La microscopie à force atomique (AFM) permet des mesures nanomécaniques quantitatives sur des cellules vivantes dans des conditions physiologiques, et les développements récents en automatisation, combinés à l’analyse par apprentissage automatique, autorisent un mécanophénotypage à plus haut débit et plus reproductible. Parallèlement, la technologie FluidFM étend les capacités de l’AFM à l’extraction minimalement invasive de matériel cytoplasmique à partir de cellules vivantes individuelles, permettant ensuite une analyse transcriptomique. Toutefois, la corrélation systématique entre phénotypes mécaniques à l’échelle unicellulaire et profils transcriptomiques, à une échelle suffisante pour résoudre l’hétérogénéité des populations, demeure largement inexplorée. Des travaux antérieurs menés au sein de notre équipe ont montré que l’AFM automatisée associée à un apprentissage non supervisé peut révéler plusieurs sous-classes mécaniques au sein d’une lignée cancéreuse (PC3-GFP), contre un nombre plus restreint dans une lignée non cancéreuse (RWPE-1), mettant en évidence une hétérogénéité mécanique marquée dont la base moléculaire reste inconnue.

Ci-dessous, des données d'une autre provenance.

import Summits.Ventures.PercRepro.C026HubAttachG

/-!
# Hub attachment and the D-free inequality, VIII: the link configurations inject (p5, gen 10)

* **`flipLinks`** — every link hub of a hub part (all `c`-edges open, edges to both `a` and `b`) is
  moved to the state «all `a`-edges open, everything else closed»; on a single-direction hub part of
  signature `(0, 0, 1)` this gives a single-direction hub part of signature `(1, 0, 0)`
  (`flipLinks_sigOf`), injectively (`flipLinks_injOn`), whence **`sigCount_link_le_sigA`**
  (`N₀₀₁ ≤ N₁₀₀`); the `a ↔ b` symmetry and the theorem are in `C026HubAttachI.lean`.
-/

namespace PercRepro

namespace MultiGraph

variable {V E : Type*} {G : MultiGraph V E}

section Flip

variable (G)

/-- A link hub of the hub part `σ`: all its `c`-edges open (at least one), edges to `a` and `b`. -/
def IsLinkHub (Hs : Set V) (a b c : V) (σ : Config E) (h : V) : Prop :=
  h ∈ Hs ∧ G.OpenTo σ h c ∧ ¬ G.ClosedTo σ h c ∧ G.HasEdge h a ∧ G.HasEdge h b

open Classical in
/-- **Move every link hub to the state «all `a`-edges open, everything else closed».** -/
noncomputable def flipLinks (Hs : Set V) (a b c : V) (σ : Config E) : Config E := fun e =>
  if ∃ h, G.IsLinkHub Hs a b c σ h ∧ G.Link e h a then true
  else if ∃ h, G.IsLinkHub Hs a b c σ h ∧ (G.fst e = h ∨ G.snd e = h) then false
  else σ e

variable {G}

/-- Two `Link` descriptions of one edge agree up to orientation. -/
theorem Link.cases {e : E} {x y x' y' : V} (h : G.Link e x y) (h' : G.Link e x' y') :
    (x = x' ∧ y = y') ∨ (x = y' ∧ y = x') := by
  rcases h with ⟨h1, h2⟩ | ⟨h1, h2⟩ <;> rcases h' with ⟨h1', h2'⟩ | ⟨h1', h2'⟩
  · exact Or.inl ⟨h1.symm.trans h1', h2.symm.trans h2'⟩
  · exact Or.inr ⟨h1.symm.trans h1', h2.symm.trans h2'⟩
  · exact Or.inr ⟨h2.symm.trans h2', h1.symm.trans h1'⟩
  · exact Or.inl ⟨h2.symm.trans h2', h1.symm.trans h1'⟩

/-- An edge at `x` (as an endpoint) links `x` to its other endpoint. -/
theorem link_of_endpoint {e : E} {x : V} (h : G.fst e = x ∨ G.snd e = x) :
    ∃ y, G.Link e x y := by
  rcases h with h | h
  · exact ⟨G.snd e, Or.inl ⟨h, rfl⟩⟩
  · exact ⟨G.fst e, Or.inr ⟨rfl, h⟩⟩

/-- A link has its first vertex as an endpoint. -/
theorem Link.fst_or_snd {e : E} {x y : V} (hl : G.Link e x y) : G.fst e = x ∨ G.snd e = x := by
  rcases hl with ⟨h1, -⟩ | ⟨-, h2⟩
  · exact Or.inl h1
  · exact Or.inr h2

variable {Hs : Set V} {a b c : V}

/-- An edge at two hubs does not exist: an edge at the hub `h` with the other endpoint `y` is at the
hub `h'` only if `h' = h`. -/
theorem IsHubSet.eq_of_link_of_endpoint (hH : G.IsHubSet Hs a b c) {h : V} (hh : h ∈ Hs) {e : E}
    {y : V} (hl : G.Link e h y) {h' : V} (hh' : h' ∈ Hs) (he : G.fst e = h' ∨ G.snd e = h') :
    h' = h := by
  obtain ⟨y', hl'⟩ := link_of_endpoint he
  rcases hl.cases hl' with ⟨h1, -⟩ | ⟨-, h2⟩
  · exact h1.symm
  · exact (hH.mark_notMem (hH.mark_of_link hh hl) (by rw [h2]; exact hh')).elim

/-- `flipLinks` opens the `a`-edges of the link hubs. -/
theorem flipLinks_apply_link_a {σ : Config E} {h : V} (hlink : G.IsLinkHub Hs a b c σ h) {e : E}
    (hl : G.Link e h a) : G.flipLinks Hs a b c σ e = true := by
  unfold flipLinks
  rw [if_pos ⟨h, hlink, hl⟩]

/-- `flipLinks` closes the other edges of the link hubs. -/
theorem flipLinks_apply_link_other (hH : G.IsHubSet Hs a b c) {σ : Config E} {h : V}
    (hlink : G.IsLinkHub Hs a b c σ h) {e : E} {y : V} (hl : G.Link e h y) (hy : y ≠ a) :
    G.flipLinks Hs a b c σ e = false := by
  unfold flipLinks
  rw [if_neg, if_pos ⟨h, hlink, hl.fst_or_snd⟩]
  rintro ⟨h', hlink', hl'⟩
  rcases hl.cases hl' with ⟨-, h2⟩ | ⟨h1, -⟩
  · exact hy h2
  · exact hH.mark_notMem (Or.inl rfl) (by rw [← h1]; exact hlink.1)

/-- `flipLinks` leaves the edges not at a link hub alone. -/
theorem flipLinks_apply_of_not {σ : Config E} {e : E}
    (he : ∀ h, G.IsLinkHub Hs a b c σ h → ¬ (G.fst e = h ∨ G.snd e = h)) :
    G.flipLinks Hs a b c σ e = σ e := by
  unfold flipLinks
  rw [if_neg, if_neg]
  · rintro ⟨h, hlink, hl⟩
    exact he h hlink hl
  · rintro ⟨h, hlink, hl⟩
    exact he h hlink hl.fst_or_snd

/-- An edge at a non-link hub is not at a link hub. -/
theorem IsHubSet.not_at_link (hH : G.IsHubSet Hs a b c) {σ : Config E} {h' : V} (hh' : h' ∈ Hs)
    (hnot : ¬ G.IsLinkHub Hs a b c σ h') {e : E} {y : V} (hl : G.Link e h' y) :
    ∀ h, G.IsLinkHub Hs a b c σ h → ¬ (G.fst e = h ∨ G.snd e = h) := by
  intro h hlink he
  exact hnot ((hH.eq_of_link_of_endpoint hh' hl hlink.1 he) ▸ hlink)

/-- `OpenTo` at a non-link hub is unchanged. -/
theorem IsHubSet.openTo_flipLinks_iff (hH : G.IsHubSet Hs a b c) {σ : Config E} {h' : V}
    (hh' : h' ∈ Hs) (hnot : ¬ G.IsLinkHub Hs a b c σ h') (y : V) :
    G.OpenTo (G.flipLinks Hs a b c σ) h' y ↔ G.OpenTo σ h' y := by
  constructor
  · rintro ⟨e, he, hl⟩
    rw [flipLinks_apply_of_not (hH.not_at_link hh' hnot hl)] at he
    exact ⟨e, he, hl⟩
  · rintro ⟨e, he, hl⟩
    refine ⟨e, ?_, hl⟩
    rw [flipLinks_apply_of_not (hH.not_at_link hh' hnot hl)]
    exact he

/-- `ClosedTo` at a non-link hub is unchanged. -/
theorem IsHubSet.closedTo_flipLinks_iff (hH : G.IsHubSet Hs a b c) {σ : Config E} {h' : V}
    (hh' : h' ∈ Hs) (hnot : ¬ G.IsLinkHub Hs a b c σ h') (y : V) :
    G.ClosedTo (G.flipLinks Hs a b c σ) h' y ↔ G.ClosedTo σ h' y := by
  constructor
  · rintro ⟨e, he, hl⟩
    rw [flipLinks_apply_of_not (hH.not_at_link hh' hnot hl)] at he
    exact ⟨e, he, hl⟩
  · rintro ⟨e, he, hl⟩
    refine ⟨e, ?_, hl⟩
    rw [flipLinks_apply_of_not (hH.not_at_link hh' hnot hl)]
    exact he

/-- A link hub is open to `a` after the flip. -/
theorem flipLinks_openTo_a {σ : Config E} {h : V} (hlink : G.IsLinkHub Hs a b c σ h) :
    G.OpenTo (G.flipLinks Hs a b c σ) h a := by
  obtain ⟨e, hl⟩ := hlink.2.2.2.1
  exact ⟨e, flipLinks_apply_link_a hlink hl, hl⟩

/-- A link hub is closed to every `y ≠ a` after the flip. -/
theorem flipLinks_not_openTo (hH : G.IsHubSet Hs a b c) {σ : Config E} {h : V}
    (hlink : G.IsLinkHub Hs a b c σ h) {y : V} (hy : y ≠ a) :
    ¬ G.OpenTo (G.flipLinks Hs a b c σ) h y := by
  rintro ⟨e, he, hl⟩
  rw [flipLinks_apply_link_other hH hlink hl hy] at he
  exact Bool.noConfusion he

/-- A link hub has a closed `c`-edge after the flip. -/
theorem flipLinks_closedTo_c (hH : G.IsHubSet Hs a b c) (hac : a ≠ c) {σ : Config E} {h : V}
    (hlink : G.IsLinkHub Hs a b c σ h) : G.ClosedTo (G.flipLinks Hs a b c σ) h c := by
  obtain ⟨e, -, hl⟩ := hlink.2.1
  exact ⟨e, flipLinks_apply_link_other hH hlink hl hac.symm, hl⟩

/-- `flipLinks` preserves `HubOnly`. -/
theorem hubOnly_flipLinks {σ : Config E} (hσ : G.HubOnly Hs σ) :
    G.HubOnly Hs (G.flipLinks Hs a b c σ) := by
  intro e he
  rw [flipLinks_apply_of_not, hσ e he]
  intro h hlink hl
  rcases hl with h1 | h1
  · exact he (Or.inl (by rw [h1]; exact hlink.1))
  · exact he (Or.inr (by rw [h1]; exact hlink.1))

/-- `flipLinks` preserves `SingleDir`. -/
theorem singleDir_flipLinks (hH : G.IsHubSet Hs a b c) (hab : a ≠ b) (hac : a ≠ c) {σ : Config E}
    (hsd : G.SingleDir Hs a b c σ) : G.SingleDir Hs a b c (G.flipLinks Hs a b c σ) := by
  intro h hh
  by_cases hlink : G.IsLinkHub Hs a b c σ h
  · have hnb := flipLinks_not_openTo hH hlink hab.symm
    have hnc := flipLinks_not_openTo hH hlink hac.symm
    exact ⟨fun h => hnb h.2, fun h => hnc h.2, fun h => hnb h.1⟩
  · simp only [hH.openTo_flipLinks_iff hh hlink]
    exact hsd h hh

/-- **The signature after the flip**: from `(0, 0, 1)` to `(1, 0, 0)`. -/
theorem flipLinks_sigOf (hH : G.IsHubSet Hs a b c) (hab : a ≠ b) (hac : a ≠ c) {σ : Config E}
    (hs : G.sigOf Hs a b c σ = (false, false, true)) :
    G.sigOf Hs a b c (G.flipLinks Hs a b c σ) = (true, false, false) := by
  classical
  simp only [sigOf, Prod.mk.injEq, decide_eq_false_iff_not, decide_eq_true_eq] at hs ⊢
  obtain ⟨-, hnB, hlinkσ⟩ := hs
  obtain ⟨h₀, hh₀, -, h₀c, h₀cl, h₀a, h₀b⟩ := hlinkσ
  have hlink₀ : G.IsLinkHub Hs a b c σ h₀ := ⟨hh₀, h₀c, h₀cl, h₀a, h₀b⟩
  refine ⟨⟨h₀, hh₀, fun h => h, Or.inl ⟨flipLinks_openTo_a hlink₀,
    flipLinks_closedTo_c hH hac hlink₀⟩⟩, ?_, ?_⟩
  · rintro ⟨h, hh, -, hcase⟩
    by_cases hlink : G.IsLinkHub Hs a b c σ h
    · rcases hcase with ⟨hob, -⟩ | ⟨hoc, -⟩
      · exact flipLinks_not_openTo hH hlink hab.symm hob
      · exact flipLinks_not_openTo hH hlink hac.symm hoc
    · simp only [hH.openTo_flipLinks_iff hh hlink, hH.closedTo_flipLinks_iff hh hlink] at hcase
      exact hnB ⟨h, hh, fun h => h, hcase⟩
  · rintro ⟨h, hh, -, hoc, hcl, hea, heb⟩
    by_cases hlink : G.IsLinkHub Hs a b c σ h
    · exact flipLinks_not_openTo hH hlink hac.symm hoc
    · rw [hH.openTo_flipLinks_iff hh hlink, hH.closedTo_flipLinks_iff hh hlink] at *
      exact hlink ⟨hh, hoc, hcl, hea, heb⟩

/-- **A link hub is recognised after the flip**: on a single-direction hub part without `SigA`, the
link hubs are exactly the hubs open to `a` with a `c`-edge. -/
theorem isLinkHub_iff_flip (hH : G.IsHubSet Hs a b c) {σ : Config E}
    (hsd : G.SingleDir Hs a b c σ) (hnA : ¬ G.SigM Hs ∅ σ a c) (h : V) :
    G.IsLinkHub Hs a b c σ h ↔
      h ∈ Hs ∧ G.OpenTo (G.flipLinks Hs a b c σ) h a ∧ G.HasEdge h c := by
  constructor
  · intro hlink
    obtain ⟨e, -, hl⟩ := hlink.2.1
    exact ⟨hlink.1, flipLinks_openTo_a hlink, e, hl⟩
  · rintro ⟨hh, hoa, e, hl⟩
    by_contra hlink
    rw [hH.openTo_flipLinks_iff hh hlink] at hoa
    have hnoc : ¬ G.OpenTo σ h c := fun hoc => (hsd h hh).2.1 ⟨hoa, hoc⟩
    have hncl : ¬ G.ClosedTo σ h c := fun hcl => hnA ⟨h, hh, fun h => h, Or.inl ⟨hoa, hcl⟩⟩
    cases he : σ e
    · exact hncl ⟨e, he, hl⟩
    · exact hnoc ⟨e, he, hl⟩

/-- **`flipLinks` is injective on the link configurations.** -/
theorem flipLinks_injOn (hH : G.IsHubSet Hs a b c) (hac : a ≠ c) (hbc : b ≠ c) {σ₁ σ₂ : Config E}
    (hsd₁ : G.SingleDir Hs a b c σ₁) (hsd₂ : G.SingleDir Hs a b c σ₂)
    (hnA₁ : ¬ G.SigM Hs ∅ σ₁ a c) (hnA₂ : ¬ G.SigM Hs ∅ σ₂ a c)
    (heq : G.flipLinks Hs a b c σ₁ = G.flipLinks Hs a b c σ₂) : σ₁ = σ₂ := by
  classical
  have hlink : ∀ h, G.IsLinkHub Hs a b c σ₁ h ↔ G.IsLinkHub Hs a b c σ₂ h := by
    intro h
    rw [isLinkHub_iff_flip hH hsd₁ hnA₁, isLinkHub_iff_flip hH hsd₂ hnA₂, heq]
  funext e
  by_cases he : ∃ h, G.IsLinkHub Hs a b c σ₁ h ∧ (G.fst e = h ∨ G.snd e = h)
  · -- an edge at a common link hub: its state is forced in both
    obtain ⟨h, hlink₁, hend⟩ := he
    have hlink₂ : G.IsLinkHub Hs a b c σ₂ h := (hlink h).1 hlink₁
    obtain ⟨y, hl⟩ := link_of_endpoint hend
    have hy := hH.mark_of_link hlink₁.1 hl
    have forced : ∀ σ, G.IsLinkHub Hs a b c σ h → G.SingleDir Hs a b c σ →
        σ e = if y = c then true else false := by
      intro σ hlink hsd
      rcases hy with rfl | rfl | rfl
      · rw [if_neg hac]
        cases hσe : σ e
        · rfl
        · exact ((hsd h hlink.1).2.1 ⟨⟨e, hσe, hl⟩, hlink.2.1⟩).elim
      · rw [if_neg hbc]
        cases hσe : σ e
        · rfl
        · exact ((hsd h hlink.1).2.2 ⟨⟨e, hσe, hl⟩, hlink.2.1⟩).elim
      · rw [if_pos rfl]
        cases hσe : σ e
        · exact (hlink.2.2.1 ⟨e, hσe, hl⟩).elim
        · rfl
    rw [forced σ₁ hlink₁ hsd₁, forced σ₂ hlink₂ hsd₂]
  · -- an edge at no link hub: the flip is the identity on both
    have he₂ : ¬ ∃ h, G.IsLinkHub Hs a b c σ₂ h ∧ (G.fst e = h ∨ G.snd e = h) := by
      rintro ⟨h, hlink₂, hend⟩
      exact he ⟨h, (hlink h).2 hlink₂, hend⟩
    have h1 : G.flipLinks Hs a b c σ₁ e = σ₁ e :=
      flipLinks_apply_of_not (fun h hl hend => he ⟨h, hl, hend⟩)
    have h2 : G.flipLinks Hs a b c σ₂ e = σ₂ e :=
      flipLinks_apply_of_not (fun h hl hend => he₂ ⟨h, hl, hend⟩)
    rw [← h1, ← h2, heq]

variable [Fintype E] [DecidableEq E]

open Classical in
/-- **`N₀₀₁ ≤ N₁₀₀`**: the link configurations inject into the `SigA` configurations. -/
theorem sigCount_link_le_sigA (hH : G.IsHubSet Hs a b c) (hab : a ≠ b) (hac : a ≠ c) (hbc : b ≠ c) :
    G.sigCount Hs a b c (false, false, true) ≤ G.sigCount Hs a b c (true, false, false) := by
  unfold sigCount
  refine Finset.card_le_card_of_injOn (G.flipLinks Hs a b c) ?_ ?_
  · intro σ hσ
    simp only [Finset.coe_filter, Finset.mem_univ, true_and, Set.mem_setOf_eq] at hσ ⊢
    obtain ⟨h1, h2, h3⟩ := hσ
    exact ⟨hubOnly_flipLinks h1, singleDir_flipLinks hH hab hac h2, flipLinks_sigOf hH hab hac h3⟩
  · intro σ₁ hσ₁ σ₂ hσ₂ heq
    simp only [Finset.coe_filter, Finset.mem_univ, true_and, Set.mem_setOf_eq] at hσ₁ hσ₂
    have hnA : ∀ σ, G.sigOf Hs a b c σ = (false, false, true) → ¬ G.SigM Hs ∅ σ a c := by
      intro σ hs
      simp only [sigOf, Prod.mk.injEq, decide_eq_false_iff_not, decide_eq_true_eq] at hs
      exact hs.1
    exact flipLinks_injOn hH hac hbc hσ₁.2.1 hσ₂.2.1 (hnA σ₁ hσ₁.2.2) (hnA σ₂ hσ₂.2.2) heq

end Flip

end MultiGraph

end PercRepro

Cette thèse répond à cette lacune par deux contributions complémentaires.
Premièrement, elle met en place une plateforme de mécanotranscriptomique à l’échelle de la cellule unique, conçue pour corréler directement des sous-classes nanomécaniques dérivées de l’AFM avec les programmes d’expression génique mesurés sur les mêmes cellules. Le flux expérimental intègre : (i) une AFM automatisée pour des mesures mécaniques standardisées et à haut débit ; (ii) des approches d’apprentissage automatique, non supervisées et supervisées, pour la classification du mécanome ; (iii) une extraction cytoplasmique par FluidFM à partir de cellules préalablement profilées mécaniquement ; et (iv) des analyses transcriptomiques visant à quantifier les programmes d’expression cellulaire. Cette stratégie intégrée fournit un cadre méthodologique rigoureux pour étudier la co-variation entre l’état biomécanique et la régulation génique au sein de populations cellulaires cancéreuses hétérogènes.

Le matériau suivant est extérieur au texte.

import Summits.CriticalPhenomena.PercolationContinuityZ3.Theorems.Transplant.SkelPhiFaceRouteInputsY
import Summits.CriticalPhenomena.PercolationContinuityZ3.Theorems.Transplant.SkelPhiFaceRouteReadings
import Summits.CriticalPhenomena.PercolationContinuityZ3.Theorems.Transplant.SkelPhiRootNumbersY
import HarnessLib

/-!
# N1 ({±1} node), (F) inner route under RULING B.15, part R4b-y (hp-8 g33): **`faceRoute_of_numbers2_y`** — `faceRoute_of_numbers_y` with ANISOTROPIC near-`c` extents `(sα, sβ)` (stmt-g14 18:19:31Z: the single extent is not dischargeable on axis 0 when ℓ_L ≫ n_L; the reading `hnear` is a hypothesis served by `abs_fineSkel_le_of_near₂`, p298056) — `faceRoute_of_inputs_y` (p297591) with every
# ROOM discharged (the y′-face mirror of `SkelPhiFaceRouteNumbersX`: along y′-run at `c_L` read via `runY_sign_mem_Icc`, tangential x-run at `c_T` via
# `runX_sign_mem_Icc`, cross links bridge → y′-run and y′-run → x-run (`runX_core_zero_of_runY_core`), nonempty targets, clearances); footprint tests at the
# base `c` converted by `hPlfoot`/`hMfoot`.  What remains: served inputs, hop, seed facts, the two conversions, kit blocks, counts, excess radius, INTEGER INEQUALITIES.
builds on p205010 (kernel theorem, internal audit signed; external expert review pending) — nothing in this file uses p205010; no claim about the open node.
Lane `prim-bschramm`, seat `prim-hp-8` (gen 33); helper file (`--supports stmt-CriticalPhenomena-4575 --as helper`).
[cite: KozmaNitzan2024, §4 Lemma 10 (pp. 17–21), Lemma 11 (pp. 22–23), Lemma 12 (pp. 23–25), p. 30 (Step III)] [cite: MartineauTassion2017, §3.2, §4.3 Lemma 4.2]
-/

noncomputable section

open MeasureTheory ProbabilityTheory
open scoped ENNReal Classical

namespace Summit.CriticalPhenomena.PercolationContinuityZ3.Theorems.Transplant

namespace Skelφ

Deuxièmement, la thèse développe des sondes AFM à base de silice, fabriquées par gravure sélective laser, combinant une structuration tridimensionnelle par laser femtoseconde et une gravure chimique ultérieure. Cette approche de micro-ingénierie sur verre dépasse les principales contraintes géométriques et matérielles des sondes conventionnelles issues de procédés MEMS, en offrant une plus grande liberté de conception, une robustesse chimique accrue, une meilleure biocompatibilité et un potentiel d’intégration fonctionnelle élargi. En répondant à des limitations pratiques telles que les géométries restreintes, la réutilisabilité limitée et la rigidité des flux expérimentaux, cette technologie de sonde renforce la fiabilité et la scalabilité des approches corrélatives en écanotranscriptomique à l’échelle de la cellule unique.
Ensemble, ces développements apportent à la fois un cadre méthodologique structurant et des outils instrumentaux adaptés pour analyser l’hétérogénéité des cellules cancéreuses selon des dimensions mécaniques et moléculaires à l’échelle unicellulaire.